Consider the mapping $f: \mathbb{Z} \to \mathbb{Z}[\sqrt 2]$. Show that contraction of the prime ideal $\langle \sqrt 2 \rangle \subset \mathbb{Z}[\sqrt 2]$ is the prime ideal of even integers of $\mathbb{Z}$.
Any element of $\mathbb{Z}[\sqrt 2]$ is of the form $a+b \sqrt 2,\ a,b \in \mathbb{Z}$. Also $ \langle \sqrt 2\rangle =\{\sqrt 2,2, 2\sqrt 2,2^2,2^2\sqrt 2, 2^3, \cdots \}$.

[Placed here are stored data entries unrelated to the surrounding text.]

/-- ★★ **`KeyedExtraction` AT THE GAPPED READING IS A THEOREM** (the K3 skeleton's shape): `0 < l₀`, `0 < vol = (2L^m)⁴`, and E1 ∕ E2 for EVERY `g₀` (a fortiori `ForSmallCouplings`)
— rows `hsel`, (H-ζ). [bookkeeping] -/
theorem keyedExtraction_crGap₁₃VAt (K₀ : ℕ) (jcut : ℕ → ℕ) (ρ : WidthLetter₁₃CoPH N) (n : DepthLetter₁₃CoPH N) (θ : Stage13HParams F N) (hP : θ.Provisos₁₃CoPH F N)
    (E : B12.RunParams → ℝ) (hsel : θ.ppSel = ppSelLiveOfRecord F N θ.ν θ.τ9 E (wOfRecord₉ F N θ.toStage9Params)) (hζm : ZetaMeasurable F N θ.ζ) :
    ForSmallCouplings (datumOfRecord₁₃CoPH F N θ hP) fun g₀ => ∀ os : List (ULoop F),
      0 < (crGap₁₃VAt N K₀ jcut ρ n F θ hP g₀ os).l₀ ∧ 0 < (crGap₁₃VAt N K₀ jcut ρ n F θ hP g₀ os).vol ∧
      (∀ (K : ℕ) (t : ℝ), |t| ≤ (crGap₁₃VAt N K₀ jcut ρ n F θ hP g₀ os).l₀ →
        T4GenFunBounds.schemeZ ((datumOfRecord₁₃CoPH F N θ hP).scheme g₀) os ((crGap₁₃VAt N K₀ jcut ρ n F θ hP g₀ os).K₀ + K) t =
          ∑ τ ∈ (crGap₁₃VAt N K₀ jcut ρ n F θ hP g₀ os).T K, (crGap₁₃VAt N K₀ jcut ρ n F θ hP g₀ os).A K t τ) ∧
      (∀ (K : ℕ) (t : ℝ), |t| ≤ (crGap₁₃VAt N K₀ jcut ρ n F θ hP g₀ os).l₀ →
        T4GenFunBounds.schemeZ ((datumOfRecord₁₃CoPH F N θ hP).scheme g₀) os ((crGap₁₃VAt N K₀ jcut ρ n F θ hP g₀ os).K₀ + K + 1) t =
          ∑ τ ∈ (crGap₁₃VAt N K₀ jcut ρ n F θ hP g₀ os).T K, (crGap₁₃VAt N K₀ jcut ρ n F θ hP g₀ os).B K t τ) :=
  ForSmallCouplings.of_forall fun g₀ os =>
    ⟨one_pos, pow_pos F.side_pos 4, fun K t _ => (sum_classSet₁₃_gapWeightA₁₃_eq_schemeZ K₀ θ hP g₀ os E hsel hζm _ _ K t).symm,
      fun K t _ => (sum_classSet₁₃_gapWeightB₁₃_eq_schemeZ K₀ θ hP g₀ os E hsel hζm _ _ K t).symm⟩

/-- ★ **N20 AT THE GAPPED READING FROM ANY WITNESS** (transfer; no estimate). [bookkeeping] -/
theorem relWeightBound_crGap₁₃VAt (K₀ : ℕ) (jcut : ℕ → ℕ) (ρ : WidthLetter₁₃CoPH N) (n : DepthLetter₁₃CoPH N) (θ : Stage13HParams F N) (hP : θ.Provisos₁₃CoPH F N)
    (g₀ : ℕ → ℝ) (os : List (ULoop F)) {W : ℕ → ℝ}
    (h : RelWeightBound 1 (classSet₁₃ θ K₀ g₀) (gapWeightA₁₃ θ hP K₀ g₀ os (ρ F θ hP g₀ os) (n F θ hP g₀ os)) (gapWeightB₁₃ θ hP K₀ g₀ os (ρ F θ hP g₀ os) (n F θ hP g₀ os))
      (badClass₁₃ θ K₀ g₀ jcut) W) :
    RelWeightBound (crGap₁₃VAt N K₀ jcut ρ n F θ hP g₀ os).l₀ (crGap₁₃VAt N K₀ jcut ρ n F θ hP g₀ os).T (crGap₁₃VAt N K₀ jcut ρ n F θ hP g₀ os).A
      (crGap₁₃VAt N K₀ jcut ρ n F θ hP g₀ os).B (crGap₁₃VAt N K₀ jcut ρ n F θ hP g₀ os).Bad (crGap₁₃VAt N K₀ jcut ρ n F θ hP g₀ os).W :=
  relWeightBound_wInf h

/-- ★ **N19′'s CORE AND U4′'s SUMMABILITY AT THE GAPPED READING's OWN RATE FROM ANY WITNESS** (transfer; no estimate).  The cores `A − shA` here are the GAPPED cores: NO top
cube statistic in the open collar, in either run — the single-run half of `T4IndicatorShell`'s design (i). [bookkeeping] -/
theorem core_crGap₁₃VAt (K₀ : ℕ) (jcut : ℕ → ℕ) (ρ : WidthLetter₁₃CoPH N) (n : DepthLetter₁₃CoPH N) (θ : Stage13HParams F N) (hP : θ.Provisos₁₃CoPH F N)
    (g₀ : ℕ → ℝ) (os : List (ULoop F)) {δ : ℕ → ℝ}
    (hP0 : letI : DecidableEq (Σ K, SiteSeqKey F (K₀ + K)) := Classical.decEq _
      ∀ (K : ℕ) (t : ℝ), |t| ≤ 1 → ∀ x ∈ classSet₁₃ θ K₀ g₀ K \ badClass₁₃ θ K₀ g₀ jcut K t,
        0 ≤ gapWeightA₁₃ θ hP K₀ g₀ os (ρ F θ hP g₀ os) (n F θ hP g₀ os) K t x - gapShellA₁₃ θ hP K₀ g₀ os (ρ F θ hP g₀ os) (n F θ hP g₀ os) K t x)
    (h : letI : DecidableEq (Σ K, SiteSeqKey F (K₀ + K)) := Classical.decEq _
      NE7.Core 1 (F.side ^ 4) (classSet₁₃ θ K₀ g₀) (badClass₁₃ θ K₀ g₀ jcut)
        (fun K t x => gapWeightA₁₃ θ hP K₀ g₀ os (ρ F θ hP g₀ os) (n F θ hP g₀ os) K t x - gapShellA₁₃ θ hP K₀ g₀ os (ρ F θ hP g₀ os) (n F θ hP g₀ os) K t x)
        (fun K t x => gapWeightB₁₃ θ hP K₀ g₀ os (ρ F θ hP g₀ os) (n F θ hP g₀ os) K t x - gapShellB₁₃ θ hP K₀ g₀ os (ρ F θ hP g₀ os) (n F θ hP g₀ os) K t x) δ)
    (hδ : Summable δ) :
    (letI := (crGap₁₃VAt N K₀ jcut ρ n F θ hP g₀ os).dec
     NE7.Core (crGap₁₃VAt N K₀ jcut ρ n F θ hP g₀ os).l₀ (crGap₁₃VAt N K₀ jcut ρ n F θ hP g₀ os).vol (crGap₁₃VAt N K₀ jcut ρ n F θ hP g₀ os).T
      (crGap₁₃VAt N K₀ jcut ρ n F θ hP g₀ os).Bad
      (fun K t τ => (crGap₁₃VAt N K₀ jcut ρ n F θ hP g₀ os).A K t τ - (crGap₁₃VAt N K₀ jcut ρ n F θ hP g₀ os).shA K t τ)
      (fun K t τ => (crGap₁₃VAt N K₀ jcut ρ n F θ hP g₀ os).B K t τ - (crGap₁₃VAt N K₀ jcut ρ n F θ hP g₀ os).shB K t τ)
      (crGap₁₃VAt N K₀ jcut ρ n F θ hP g₀ os).δ) ∧ Summable (crGap₁₃VAt N K₀ jcut ρ n F θ hP g₀ os).δ := by
  letI : DecidableEq (Σ K, SiteSeqKey F (K₀ + K)) := Classical.decEq _
  letI := (crGap₁₃VAt N K₀ jcut ρ n F θ hP g₀ os).dec
  exact ⟨core_deltaCan (pow_pos F.side_pos 4).le hP0 h, summable_deltaCan (pow_pos F.side_pos 4).le hP0 h hδ⟩

/-- **U4′'s `W + Wsh < 1` AT THE GAPPED READING FROM ANY WITNESSES** (transfer). [bookkeeping] -/
theorem lt_one_crGap₁₃VAt (K₀ : ℕ) (jcut : ℕ → ℕ) (ρ : WidthLetter₁₃CoPH N) (n : DepthLetter₁₃CoPH N) (θ : Stage13HParams F N) (hP : θ.Provisos₁₃CoPH F N)
    (g₀ : ℕ → ℝ) (os : List (ULoop F)) {W Wsh : ℕ → ℝ}
    (hW : RelWeightBound 1 (classSet₁₃ θ K₀ g₀) (gapWeightA₁₃ θ hP K₀ g₀ os (ρ F θ hP g₀ os) (n F θ hP g₀ os))
      (gapWeightB₁₃ θ hP K₀ g₀ os (ρ F θ hP g₀ os) (n F θ hP g₀ os)) (badClass₁₃ θ K₀ g₀ jcut) W)
    (hSh : ShellWeightBound 1 (classSet₁₃ θ K₀ g₀) (gapWeightA₁₃ θ hP K₀ g₀ os (ρ F θ hP g₀ os) (n F θ hP g₀ os))
      (gapWeightB₁₃ θ hP K₀ g₀ os (ρ F θ hP g₀ os) (n F θ hP g₀ os)) (gapShellA₁₃ θ hP K₀ g₀ os (ρ F θ hP g₀ os) (n F θ hP g₀ os))
      (gapShellB₁₃ θ hP K₀ g₀ os (ρ F θ hP g₀ os) (n F θ hP g₀ os)) Wsh)
    (hlt : ∀ K, W K + Wsh K < 1) (K : ℕ) :
    (crGap₁₃VAt N K₀ jcut ρ n F θ hP g₀ os).W K + (crGap₁₃VAt N K₀ jcut ρ n F θ hP g₀ os).Wsh K < 1 :=
  wInf_add_wshInf_lt_one hW hSh hlt K

/-- **THE THREE SELECTED LETTERS OF RUN A LIE IN THE WINDOW `[ε(1 − ρ_K)^{n+2}, ε]`** below print's `ε = ε_{K₀+K}`, ordered `θ_{i⋆+2} ≤ θ_{i⋆+1} ≤ θ_{i⋆}` (`0 ≤ ρ_K ≤ 1`, `0 ≤ ε`):
the consumer's admissible-factor obligation ([LF-I] p.181) reads `(1 − ρ_K)^{n_K+2} ≥` its factor, jointly with `Σ_K 1∕(n_K+1) < ∞`. [bookkeeping] -/
theorem selGapLettersA_mem_window (K₀ : ℕ) (θ : Stage13HParams F N) (hP : θ.Provisos₁₃CoPH F N) (g₀ : ℕ → ℝ) (os : List (ULoop F)) {ρ : ℕ → ℝ}
    (hρ0 : ∀ K, 0 ≤ ρ K) (hρ1 : ∀ K, ρ K ≤ 1) (n K : ℕ) (t : ℝ) (hε : 0 ≤ epsOfRecord θ.ν (histA₁₃ θ K₀ g₀ K) (K₀ + K)) :
    epsOfRecord θ.ν (histA₁₃ θ K₀ g₀ K) (K₀ + K) * (1 - ρ K) ^ (n + 2) ≤ cutGrid θ.ν (histA₁₃ θ K₀ g₀ K) (K₀ + K) (ρ K) (selGapDepth₁₃ θ hP K₀ g₀ os ρ n K t + 2) ∧
      cutGrid θ.ν (histA₁₃ θ K₀ g₀ K) (K₀ + K) (ρ K) (selGapDepth₁₃ θ hP K₀ g₀ os ρ n K t + 2) ≤
        cutGrid θ.ν (histA₁₃ θ K₀ g₀ K) (K₀ + K) (ρ K) (selGapDepth₁₃ θ hP K₀ g₀ os ρ n K t + 1) ∧
      cutGrid θ.ν (histA₁₃ θ K₀ g₀ K) (K₀ + K) (ρ K) (selGapDepth₁₃ θ hP K₀ g₀ os ρ n K t + 1) ≤
        cutGrid θ.ν (histA₁₃ θ K₀ g₀ K) (K₀ + K) (ρ K) (selGapDepth₁₃ θ hP K₀ g₀ os ρ n K t) ∧
      cutGrid θ.ν (histA₁₃ θ K₀ g₀ K) (K₀ + K) (ρ K) (selGapDepth₁₃ θ hP K₀ g₀ os ρ n K t) ≤ epsOfRecord θ.ν (histA₁₃ θ K₀ g₀ K) (K₀ + K) := by
  refine ⟨?_, cutGrid_succ_le_of_nonneg θ.ν (K₀ + K) hε (hρ0 K) (hρ1 K) _, cutGrid_succ_le_of_nonneg θ.ν (K₀ + K) hε (hρ0 K) (hρ1 K) _, ?_⟩
  · unfold cutGrid
    exact mul_le_mul_of_nonneg_left (pow_le_pow_of_le_one (by linarith [hρ0 K, hρ1 K]) (by linarith [hρ0 K, hρ1 K])
      (by have := selGapDepth₁₃_le θ hP K₀ g₀ os ρ n K t; omega)) hε
  · unfold cutGrid
    exact mul_le_of_le_one_right hε (pow_le_one₀ (by linarith [hρ0 K, hρ1 K]) (by linarith [hρ0 K, hρ1 K]))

How to define $f:\mathbb{Z} \to \mathbb{Z}[\sqrt 2]$ so that $f^{-1}(\langle \sqrt 2 \rangle)=\langle 2 \rangle=\{ 2^r:\ r \in \mathbb{Z}^{+}\}$ ???
If I define \begin{align} f(2^r) &=0+(\sqrt 2)^r, \ r \geq 2 \\ f(2) &=2 \end{align}
would it suffice ??
Define $f:\Bbb Z\to\Bbb Z [\sqrt2] $ by $a\mapsto a $ for all $a\in \Bbb Z$. Now every even integer is in $\langle \sqrt 2\rangle$. So $f^{-1}(\langle \sqrt 2\rangle)$ is a proper ideal containing $\langle 2\rangle$. Since $\langle 2\rangle$ is a maximal ideal, $f^{-1}(\langle \sqrt 2\rangle)=\langle 2\rangle$.